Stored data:
import Mathlib
import Summits.Ventures.PercRepro2.SevenKernel

/-!
# The twelve-edge Kronecker certificates on seven-vertex skeletons, cover part 56: the skeletons `cov111`, `cov112`
(blind cell PercRepro2, mine-2 g34; `SevenKernel.lean` carries the definitions; the bridge `SevenTyped.HCov_seven`
turns each certificate into (HCOV) on the skeleton for every weight vector)

THE ≤ 9-EDGE COVER: the skeletons `cov47 … cov181` extend the ≤ 8-edge cover `cov01 … cov46` (`SevenCover01–23.lean`) to
a greedy cover (mining/mine-2/code/g34/cover.c, rounds 47–181 of cover200.txt) of ALL residual seven-vertex marked graphs
with at most NINE edges — every labelled edge set of `K₇` in typer-1 g52's weighted residual `WReducedB` with `≤ 9`
edges (68 + 1,694 + 12,744; census res7.c, two codes) is, up to the root swap `a₁ ↔ a₂` and the swap of the unmarked
vertices `u ↔ w`, a subgraph of one of the 181.  Marks `(o, a₁, a₂, a₃, b) = (0, 1, 2, 3, 4)`, unmarked `u = 5`,
`w = 6`.  Census twin of every certificate: mining/mine-2/code/g34/typed7.c (exact axis-wise convolution): positive /
zero / maximum class sums in the docstrings, 0 negative on every skeleton.
-/

namespace Summit.Ventures.PercRepro2

namespace Seven

/-- **The cover skeleton `cov111`** (mask `880291` of `K₇`, cover round 111: 20 residual sets newly covered — 20 with nine edges):
the edges `oa₁ oa₂ ow a₁a₃ a₁u a₁w a₂a₃ a₂u a₂w a₃u bu bw`. -/
def cov111 : Fin 12 → Fin 7 × Fin 7 :=
  ![(0, 1), (0, 2), (0, 6), (1, 3), (1, 5), (1, 6), (2, 3), (2, 5), (2, 6), (3, 5), (4, 5), (4, 6)]

set_option maxRecDepth 100000 in
/-- **The certificate of `cov111`**: every typed three-copy class sum is `≥ 0`, by one `decide +kernel`
(twin: 362,794 positive class sums, 16,414,422 zeros, maximum 7,064, 0 negative). -/
theorem cert_cov111 : Cert cov111 := by
  unfold Cert
  decide +kernel

/-- **The cover skeleton `cov112`** (mask `902966` of `K₇`, cover round 112: 40 residual sets newly covered — 40 with nine edges):
the edges `oa₂ oa₃ ou ow a₁b a₁u a₁w a₂w a₃b a₃u bu bw`. -/
def cov112 : Fin 12 → Fin 7 × Fin 7 :=
  ![(0, 2), (0, 3), (0, 5), (0, 6), (1, 4), (1, 5), (1, 6), (2, 6), (3, 4), (3, 5), (4, 5), (4, 6)]

set_option maxRecDepth 100000 in
/-- **The certificate of `cov112`**: every typed three-copy class sum is `≥ 0`, by one `decide +kernel`
(twin: 1,419,410 positive class sums, 15,357,806 zeros, maximum 30,722, 0 negative). -/
theorem cert_cov112 : Cert cov112 := by
  unfold Cert
  decide +kernel

end Seven

end Summit.Ventures.PercRepro2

• Task brief:
Please copy the lines above from the line with "a greedy cover" up to and including the line with "with at most", exactly as written and with nothing else.

• Response to this exercise:
a greedy cover (mining/mine-2/code/g34/cover.c, rounds 47–181 of cover200.txt) of ALL residual seven-vertex marked graphs
with at most NINE edges — every labelled edge set of `K₇` in typer-1 g52's weighted residual `WReducedB` with `≤ 9`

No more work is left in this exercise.